MD5 is a widely used cryptographic hash function that was once widely used in computer security. In 2004, MD5 was proven to be unable to prevent collisions, so it is not suitable for security authentication. So what does MD5 collision mean and how do we deal with Hash collisions?
To put it simply, it means that you get the MD5 value of a string, and then based on that value, you back-calculate another string that is different, but has the same MD5 value. This is an MD5 collision, and the chances are very small.
Our common collision method: violent collision (exhaustive method, dictionary method), is to use the computer's resources to try to collide known MD5 code.
1, the exhaustive method
The exhaustive method is to keep trying various combinations of characters to see which combination of MD5 code can be right. The downside is that it's too time-consuming. For example, let's say we want to crack a 6-digit password with a mix of upper and lower case letters and numbers, there are (26 + 26 + 10) ^ 6 combinations for one ****. The size of this number is over 50 billion.
2. Dictionary method
Dictionary method is to store the results of the calculations in the form of a mapping table, an original text corresponds to an MD5 value. The known MD5 code to check the table, you can directly reverse check the original text. Dictionary method reflects the algorithm design of "space for time" idea. The disadvantage is that it is more space-consuming, and in fact, you still have to exhaust all the inputs, but the results of the exhaustion is stored.
A dictionary method to achieve md5 decryption site:/
Usually there are two types of methods to deal with collisions: Open Addressing (Open Addressing) method and linking (Chaining) method.

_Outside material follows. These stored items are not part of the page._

/- Free-seat work of WIDTH SEAT 2/3 `ym-line-cbag-p1-w2` (prover-ym-line-cbag-p1-w2-g16-0), route `EguchiKawaiDirectionLadder`
(ideator ym-idea-2, LINE 8): the route-posited objects of the REGISTERED birth skeleton of crux `DirectionIncrement`
(stmt-QuantumFields-27725; planner ym-idea-2 g6, HOME/l8/bc/DirectionIncrement_birth.lean, skeleton sha d27895d9…) VERBATIM, so that the
two registered stubs `stub_singleLinkRigidity : SingleLinkRigidity` and `stub_fubiniIncrement : FubiniIncrement` can be landed by name from
importable definitions.  Definitions only; no claim.  The route bears on the barrier-ledger fact `EguchiKawaiBreakdown`; the Yang–Mills
mass gap is NOT proved by anything here. -/
import Summits.QuantumFields.YangMills.Theses.EguchiKawaiDirectionLadder

/-!
# Route `EguchiKawaiDirectionLadder`, crux `DirectionIncrement` (stmt-QuantumFields-27725): the skeleton's objects

The crux `DirectionIncrement`: for every `d ≥ 3`, `0 < δ < 1/2`, `e`, `C`,
`EKSymSmallBallBound d δ e C → ∃ C', EKSymSmallBallBound (d+1) δ (e + (1 − 2δ)/4) C'` — one more reduced direction costs at least the
exponent `(1 − 2δ)/4`, uniformly in `N`.  The registered line of record (planner ym-idea-2 g6) composes it from

* `SingleLinkRigidity` (stub B1, load-bearing): for every centre-symmetric `U ∈ U(N)` (`|tr U/N|² ≤ δ < 1/2`) the Haar measure of
  `{W : S_R(![U, W]) ≤ t}` — `S_R(![U,W]) = ‖[U,W]‖_F²/(2N)`, the reduced action of the two-link configuration — is at most
  `exp(N²(((1 − 2δ)/4)·log t + C))`, uniformly in `N ≥ N₀` and `t > 0` (`C ≥ 0`);
* `FubiniIncrement` (stub B2): `SingleLinkRigidity → DirectionIncrement` (Fubini over the last factor of `ekHaar (d+1) N` and
  `S_R^{(d+1)} ≥ S_R^{(d)} + S_R(![U₀, U_d])`) — PROVED, content in `EguchiKawaiDirectionLadderFubiniIncrement.lean`
  (`directionIncrement_of_singleLinkRigidity`), by-name one-liner in a sibling file.

This file only DECLARES these objects, byte-for-byte as in the registered skeleton (namespace moved from
`…Theses.EguchiKawaiDirectionLadder.Birth` to the route's Theorems namespace; `FubiniIncrement` concludes the ROUTE decl
`Theses.EguchiKawaiDirectionLadder.DirectionIncrement`, of which the skeleton's local `DirectionIncrement` is a verbatim copy), plus the
kernel-checked composition `directionIncrement_of_stubs`.  Nothing is claimed; no summit statement and no mass gap is proved by declaring them.
-/

set_option autoImplicit false

noncomputable section

open MeasureTheory
open Literature.Barriers.QuantumFields

namespace Summit.QuantumFields.YangMills.Theorems.EguchiKawaiDirectionLadder

/-- The two-link reduced configuration `(U, W)` (object of the registered skeleton of stmt-QuantumFields-27725, verbatim). -/
def pairConfig {N : ℕ} (U W : UN N) : EKConfig 2 N := ![U, W]

/-- STUB B1 of the registered skeleton of stmt-QuantumFields-27725 (load-bearing), verbatim: one-matrix rigidity — the Haar measure of
the `W` almost commuting with a centre-symmetric `U` at reduced-action precision `t` has exponent at least `(1 − 2δ)/4`, uniformly in `N`. -/
def SingleLinkRigidity : Prop :=
  ∀ δ : ℝ, 0 < δ → δ < 1 / 2 → ∃ C : ℝ, 0 ≤ C ∧ ∃ N₀ : ℕ, ∀ N : ℕ, N₀ ≤ N → ∀ U : UN N,
    ‖Matrix.trace (U : Matrix (Fin N) (Fin N) ℂ) / (N : ℂ)‖ ^ 2 ≤ δ → ∀ t : ℝ, 0 < t →
      Literature.MathematicalPhysics.QuantumFieldTheory.haarProbability (UN N)
          {W : UN N | ekAction (pairConfig U W) ≤ t} ≤
        ENNReal.ofReal (Real.exp ((N : ℝ) ^ 2 * ((1 - 2 * δ) / 4 * Real.log t + C)))

/-- STUB B2 of the registered skeleton of stmt-QuantumFields-27725, verbatim up to the namespace of the conclusion: Fubini over the last
factor of `ekHaar (d+1) N` + the action splitting `S_R^{(d+1)} ≥ S_R^{(d)} + S_pair(U₁, U_{d+1})` turn B1 into the crux. -/
def FubiniIncrement : Prop :=
  SingleLinkRigidity → Summit.QuantumFields.YangMills.Theses.EguchiKawaiDirectionLadder.DirectionIncrement

/-- Composition (as in the registered skeleton's `DirectionIncrement_of`): the two stubs give the route's crux `DirectionIncrement`
by name.  Kernel-checked bookkeeping; nothing is proved about the stubs here. -/
theorem directionIncrement_of_stubs (h₁ : SingleLinkRigidity) (h₂ : FubiniIncrement) :
    Summit.QuantumFields.YangMills.Theses.EguchiKawaiDirectionLadder.DirectionIncrement :=
  h₂ h₁

end Summit.QuantumFields.YangMills.Theorems.EguchiKawaiDirectionLadder

end
import Summits.Ventures.PackingBounds.Energy.FivePointRieszEightGramDataY
import Summits.Ventures.PackingBounds.Energy.FivePointRieszEightXData
import Summits.Ventures.PackingBounds.Energy.FivePointRieszEightXDataP
import Summits.Ventures.PackingBounds.Energy.GramCongrCheck
import HarnessLib

/-!
# The congruence `X = P (S·Y) Pᵀ` of `e3pt-sharp-n3N5s8d8-none.json`: chunk file `CongrFacts1` (kernel evaluation on integer data)

Framing: lottery ticket; floor = certified bounds/negative ranges. Venture `PackingBounds`, cell
`pub-packcert`, energy family E3PT (pub-packcert-energy gen 15/17; n = 3, d = 8 kernel route = KERNEL-D6 double data route, size-split).

`decide +kernel` checks `xR8_{ab} = Σ_i Σ_j bR8_{ai} yR8_{ij} bR8_{bj}` (`GramData.checkCongr` for row ranges, `GramData.checkCongrCols` for column
ranges of a dense row; zero entries of `bR8` skipped); collected in `FivePointRieszEightCongrFacts`.
-/

namespace Summit.Ventures.PackingBounds.Energy.RieszEightD8

open Summit.Ventures.PackingBounds.Energy.GramData

set_option maxRecDepth 100000 in
set_option maxHeartbeats 0 in
/-- Rows 0–8 of `X = P (S·Y) Pᵀ` (kernel evaluation). -/
theorem congrR8_0_9 : checkCongr 165 0 9 bR8 yR8 xR8 = true := by decide +kernel

end Summit.Ventures.PackingBounds.Energy.RieszEightD8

The former is to store all nodes in the hash table T[0..m-1]; the latter is usually to put all elements hashed to the same slot in a chained list, and the head pointer of this chained list is placed in the hash table T[0..m-1].
1. Open addressing method
All the elements are in the hash table, and each table entry either contains an element of the dynamic set, or contains NIL. in this method the hash table may be so full that no new element can be inserted. In the open addressing method, when an element is to be inserted, the items of the hash table can be examined or probed successively until there is an empty slot for the keyword to be inserted. There are three techniques used for open addressing: linear probing, quadratic probing, and double probing.
Scenarios for linear probing
ThreadLocalMap in Java uses open addressing to resolve hash conflicts because open addressing degrades to O(n) time complexity in extreme environments, so it's suitable for scenarios with small amounts of data.
2, chain address method
Chain address method is also known as the chain table method, this method is more common and relatively simple, is to insert an element, if you find that the current position already has an element, the current node as the head node (tail insertion method) or tail node (head insertion method) to construct a chain table, if further optimization, you can modify the chain table into a red-black tree and so on. If further optimized, you can modify the chained table into an array structure such as a red-black tree, for example, HashMap after jdk 1.8 is optimized in this way.
Chain address method applicable scenarios
The hash conflict processing method based on the chain table is more suitable for storing large objects, large amounts of data hash table, because the chain table itself needs additional space to store the pointer address, so if a node to store the data size is not as large as the pointer, it will cause a big waste of space; on the contrary, if the size of the pointer relative to the size of the data can be ignored, then the chain address method can be used to solve the hash problem. On the contrary, if the size of the pointer relative to the size of the data can be ignored, then the chain address method to resolve conflicts will be a better choice, and the chain address method will be more flexible to support more optimization strategies, such as HashMap when the number of nodes of the chain table is greater than 8 will be transformed into a red-black tree to optimize.
This article describes what MD5 collision means, and the methods of Hash collision processing: open addressing method and chain address method. And, it introduces the application scenarios of linear probing method and chain address method. Through the above introduction, you should have a certain understanding of these issues, more about the knowledge of MD5 can be in the previous issue of the article to check oh.